株式価格決定に係る非訟事件における株価評価について
最近、裁判目的の株式価値評価の仕事の問い合わせをいただくことが多くなってきました。いわゆる私的鑑定のご依頼です。発行会社&オーナーからも少数株主からもどちらもあります。
両者がそれぞれ私的鑑定を裁判所に提出し、その後裁判期日において評価に関係する各論点について自らの私的鑑定の正当性と相手方私的鑑定の誤りをそれぞれ指摘する形で進んでいきます。判決また和解という形で決着するまで1年以上かかることも珍しくありません。
論点になるのは、インカムアプローチ、マーケットアプローチ、コストアプローチ、折衷法といった評価手法について、将来事業計画の妥当性、割引率、各種ディスカウント等案件によっていろいろです。

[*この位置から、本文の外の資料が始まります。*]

import Literature.Probability.LatticeModels.GaussianPrecisionReflectionPositivity
import Literature.Probability.LatticeModels.GaussianFieldReflectionPositivityVector
import HarnessLib

/-!
# Reflection positivity of a Gaussian lattice field from its precision, II: reflections THROUGH sites (a fixed hyperplane)

Theorem-only file (no definitions, no named facts).  `GaussianPrecisionReflectionPositivity` treats an involution `θ` swapping the half `P` with its
complement (reflection in a hyperplane BETWEEN lattice sites).  Fröhlich–Israel–Lieb–Simon (§2) and Biskup (§5.1, `𝕋_L^±` with `𝕋_L^+ ∩ 𝕋_L^- = P` the
fixed hyperplane) also use reflections THROUGH sites: `θ` fixes a hyperplane `F` pointwise and swaps the two open half-spaces; the positive half `P ⊇ F` now
meets its mirror image in `F`.  For a Gaussian weight `exp(−½⟨φ,Aφ⟩)` with a NEAREST-NEIGHBOUR precision no bond joins the two open half-spaces, and
reflection positivity is the Markov property (FILS Thm. 2.1 with `B` depending on the hyperplane variables; Glimm–Jaffe §7.10 Thm. 7.10.3, lattice form).

THIS FILE proves the finite-dimensional criterion covering BOTH cases: `A` real positive definite and `θ`-invariant, `θ` an involution, `P ⊆ V` with
`θ(V ∖ P) ⊆ P` (the two halves cover `V`) and `P ∩ θP ⊆ Fix θ` (they overlap only in fixed points).  IF the coupling across the cut between the OPEN halves is
ferromagnetic — `Σ_{x,y} w_x A(x,θy) w_y ≤ 0` for every `w` supported in `P ∖ Fix θ` — THEN `0 ≤ Σ_{x,y} u_x A⁻¹(x,θy) u_y` for every `u` supported in `P`
(★★★ `reflectedCovariance_nonneg_of_precision_sites`; for through-site reflections of a nearest-neighbour precision the hypothesis is `0 ≤ 0`).  PROOF: the even∕odd
split of part I verbatim, with `w = 𝟙_{P∖Fix} Cu₋` (the `θ`-odd vector `Cu₋` vanishes on `Fix θ`).  Consequences: the family form, ★★★
`gaussianField_isReflectionPositive_of_precision_sites` (`N(0,A⁻¹)` is reflection positive on ALL bounded observables measurable in the coordinates in `P`),
the real form, and `cut_nonpos_of_noCoupling` (the cut hypothesis from `A(x,θy) = 0`, `x ≠ y`, and `A(x,θx) ≤ 0` on `P ∖ Fix θ`).  Finally the
CONVERSE for swapped halves (★★ `precisionCut_nonpos_of_reflectedCovariance_nonneg`, by the sign twist `S A⁻¹ S`, `S = diag(𝟙_P − 𝟙_{Pᶜ})`) makes part I's criterion an
EQUIVALENCE (★★ `reflectedCovariance_nonneg_iff_precisionCut_nonpos`; Glimm–Jaffe §7.10 Remark 3 «equivalent to `C_D ≤ C_N`», lattice form).

## References

* J. Glimm, A. Jaffe, *Quantum Physics. A Functional Integral Point of View* (2nd ed., Springer 1987), §7.10 Def. 7.10.2, Thm. 7.10.1 (proof), Thm. 7.10.3. [GlimmJaffe1987]
* J. Fröhlich, R. Israel, E. H. Lieb, B. Simon, Comm. Math. Phys. 62 (1978) 1–34, §2 (reflections through and between sites), Thm. 2.1. [FILS1978]
* M. Biskup, LNM 1970 (2009), §5.1 Def. 5.2 (`𝕋_L^+ ∩ 𝕋_L^- = P`), Lemma 5.6. [Biskup2009]
-/

noncomputable section

open Finset Matrix
open scoped BigOperators

universe u

namespace Literature.Probability.LatticeModels

open Literature.MathematicalPhysics.QuantumFieldTheory (IsPosSemidefKernel gaussianFieldOfKernel)

section PrecisionRPSites

variable {V : Type u} [Fintype V]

ところで、裁判となる株式の価格決定申立て事件は、会社法上非訟事件として扱われます。非訟事件においては、裁判所は、当事者の主張・立証に拘束されることなく、その裁量により終局的な価格の判断を行うことが要請されます。この価格の判断を、裁判所は第三者である株式鑑定人に株価鑑定を依頼し、この結果に基づき行うという誤解が一般的に見受けられます。先日私が受講した税理士向けの少数株主対策についてのセミナーでも、「裁判所に価格決定の申し立てた場合、裁判所は株価鑑定を依頼することになるが、株式算定価額がどのような金額にあるかは鑑定人により異なるので予測できないのが1番のリスクである」と当然のように講師が話していました。

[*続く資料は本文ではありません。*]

namespace Summit.BirchSwinnertonDyer.BirchSwinnertonDyer.Theorems.PlusEtaKuriharaCut

open CongruenceSubgroup WeierstrassCurve Field Literature.NumberTheory.EllipticCurves
  Literature.NumberTheory.EllipticCurves.ModularForms
  Literature.NumberTheory.GaloisRepresentations
  Literature.NumberTheory.EllipticCurves.Rank1Residual
  Literature.NumberTheory.EllipticCurves.Rank1Residual.Typed
  Summit.BirchSwinnertonDyer.Rank1Residual
  Summit.BirchSwinnertonDyer.BirchSwinnertonDyer.Theorems
  Summit.BirchSwinnertonDyer.BirchSwinnertonDyer.Theses.QuadraticBranchSignedControl

open Summit.BirchSwinnertonDyer.Rank1Residual.Additive hiding EtaSignedSelmerDualData
  IsQuadraticBranchPlusLFunction IsQuadraticBranchMinusLFunction

/-! ## §1 The globally minimal partner of a twist and its tower -/

/-- **The globally minimal partner of `V` along `p*`.** For every elliptic `V/ℚ` and prime `p` there
are a GLOBALLY MINIMAL elliptic `W/ℚ` and a change of variables `C` over `ℚ` with
`C • W^{(p*)} = V` (`p* = (−1)^{⌊p/2⌋} p`) — `W` a minimal model of `V^{(p*)}` (Silverman VIII.8.3,
tree `AdditivePotMult.exists_globallyMinimal_model_twist`) turned round by the twist involution on
models (`Additive.exists_variableChange_twist_of_model_twist`) — and, for every `m`, `ρ̄_{W,p^m}` is
onto iff `ρ̄_{V,p^m}` is (`GaloisImage.hasSurjectiveModNGaloisRep_pow_iff_of_model_twist`).
[cite: SilvermanAEC2009, VIII.8 Cor. 8.3 and X.5 Cor. 5.4] -/
theorem exists_minimalPartner_of_tower (V : WeierstrassCurve ℚ) [V.IsElliptic] (p : ℕ)
    [Fact p.Prime] :
    ∃ (W : WeierstrassCurve ℚ) (_ : W.IsElliptic) (_ : W.IsGloballyMinimal) (C : VariableChange ℚ),
      C • W.quadraticTwist ((-1) ^ (p / 2) * p) = V ∧
        ∀ m : ℕ, W.HasSurjectiveModNGaloisRep (p ^ m : ℕ) ↔ V.HasSurjectiveModNGaloisRep (p ^ m : ℕ) := by
  have hd : ((-1 : ℚ) ^ (p / 2) * p) ≠ 0 :=
    mul_ne_zero (pow_ne_zero _ (by norm_num)) (by exact_mod_cast (Fact.out : p.Prime).ne_zero)
  obtain ⟨W, iW, iWm, C', hC'⟩ := AdditivePotMult.exists_globallyMinimal_model_twist V hd
  obtain ⟨C, hCV⟩ := exists_variableChange_twist_of_model_twist V hd hC'
  exact ⟨W, iW, iWm, C, hCV, fun m ↦
    GaloisImage.hasSurjectiveModNGaloisRep_pow_iff_of_model_twist V p hd ⟨C', hC'⟩ m⟩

しかし私の最近の実務経験では株価鑑定で価格が決まったことはありません。株価決定の非訟事件の判例が公開されることが非常に少ないので、専門家と言われる方々も裁判の経験がないままこのようなことをお話しされているんだろうと思います。ですが、上述したように実務はそうではなく、両者がそれぞれに私的鑑定を行い、自らの評価の妥当性を主張し合い、最終的には裁判所が選任した専門委員の意見を参考にしながら和解という形で決着することがほとんどです。これは、元東京大学法科大学院教授の鈴木謙也判事が論文に書いておられるように、非訟事件であっても、争訟性が高く当事者が対立関係にある事件においては当事者主義的な手続運営が望ましいと考えられており、とりわけ株式の価格決定事件においては、当事者の主張・証拠の提出を尊重する必要があると考えられていることから、そのような当事者主義的な手続運用が行われているのです。

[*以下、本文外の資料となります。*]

/-- **THEOREM N6₁, lower half**: for every `s ≥ 0`, for all large `M` (`L = log M`),
`log L − log log L − (s + 23) ≤ L / f_M(L + s)`. -/
theorem log_div_windowFloor_ge {s : ℝ} (hs : 0 ≤ s) :
    ∀ᶠ M : ℕ in atTop,
      Real.log (Real.log M) - Real.log (Real.log (Real.log M)) - (s + 23) ≤
        Real.log M / windowFloor M (Real.log M + s) := by
  filter_upwards [eventually_ge_atTop 2, couplingMatrix_form_le_half_gamma_eventually,
    tendsto_log_log_natCast.eventually_ge_atTop (1 : ℝ)] with M hM hform hℓ
  set L : ℝ := Real.log M with hLdef
  set ℓ : ℝ := Real.log L with hℓdef
  have hγ0 : 1 / 2 < Real.eulerMascheroniConstant := Real.one_half_lt_eulerMascheroniConstant
  have hL : 0 < L := Real.log_pos (by exact_mod_cast hM)
  have hℓ0 : 0 < ℓ := by linarith
  have h1 : 1 ∈ Finset.Icc 1 M := Finset.mem_Icc.2 ⟨le_rfl, by omega⟩
  have hν : L - Real.eulerMascheroniConstant / 2 < L + s := by linarith
  -- the cut T = 1/ℓ
  have hT : 0 < 1 / ℓ := by positivity
  have hℓL : ℓ ≤ L := by
    have := Real.log_le_sub_one_of_pos hL; rw [← hℓdef] at this; linarith
  have hLT : 1 ≤ L * (1 / ℓ) := by
    rw [mul_one_div, le_div_iff₀ hℓ0, one_mul]; exact hℓL
  have hest := windowFloor_inv_ge hM h1 hs hform hν hT hLT
  have hfpos : 0 < windowFloor M (L + s) :=
    windowFloor_pos h1 (windowMatrix_posDef_of_form_le _ (couplingMatrix_isHermitian M) hform hν)
  -- L/f = L · (1/f)
  rw [div_eq_mul_inv]
  have hkey : L * (Real.exp (-((s + 22) * (1 / ℓ))) * (Real.log (L * (1 / ℓ)) - 1) / L) ≤
      L * (windowFloor M (L + s))⁻¹ := mul_le_mul_of_nonneg_left hest hL.le
  refine le_trans ?_ hkey
  have hlog : Real.log (L * (1 / ℓ)) = ℓ - Real.log ℓ := by
    rw [mul_one_div, Real.log_div hL.ne' hℓ0.ne']
  rw [hlog, mul_div_assoc', mul_comm L, mul_div_assoc, div_self hL.ne', mul_one]
  -- e^{−x} ≥ 1 − x with x = (s+22)/ℓ, and 0 ≤ ℓ − log ℓ − 1 ≤ ℓ
  set x : ℝ := (s + 22) * (1 / ℓ) with hx
  have hx0 : 0 ≤ x := by positivity
  have hA0 : 0 ≤ ℓ - Real.log ℓ - 1 := by linarith [Real.log_le_sub_one_of_pos hℓ0]
  have hAℓ : ℓ - Real.log ℓ - 1 ≤ ℓ := by linarith [Real.log_nonneg hℓ]
  have hexp : 1 - x ≤ Real.exp (-x) := by linarith [Real.add_one_le_exp (-x)]
  have hxℓ : x * ℓ = s + 22 := by rw [hx]; field_simp
  calc ℓ - Real.log ℓ - (s + 23) = (ℓ - Real.log ℓ - 1) - x * ℓ := by rw [hxℓ]; ring
    _ ≤ (ℓ - Real.log ℓ - 1) - x * (ℓ - Real.log ℓ - 1) := by nlinarith
    _ = (1 - x) * (ℓ - Real.log ℓ - 1) := by ring
    _ ≤ Real.exp (-x) * (ℓ - Real.log ℓ - 1) := mul_le_mul_of_nonneg_right hexp hA0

したがって、裁判所に株式の価格決定の申立てを行う場合には、裁判でどのような主張を行うかよく検討したうえで、単にファイナンスや会計に精通しているだけでなく、法的な論点についても理解している専門家に私的鑑定を依頼することをおすすめしますし、会計士でありファイナンス専門家として大学で教鞭を執っておりかつ法学分野の博士の学位を持つ私に私的鑑定の依頼があるのはそのようなニーズに基づくものと理解しています。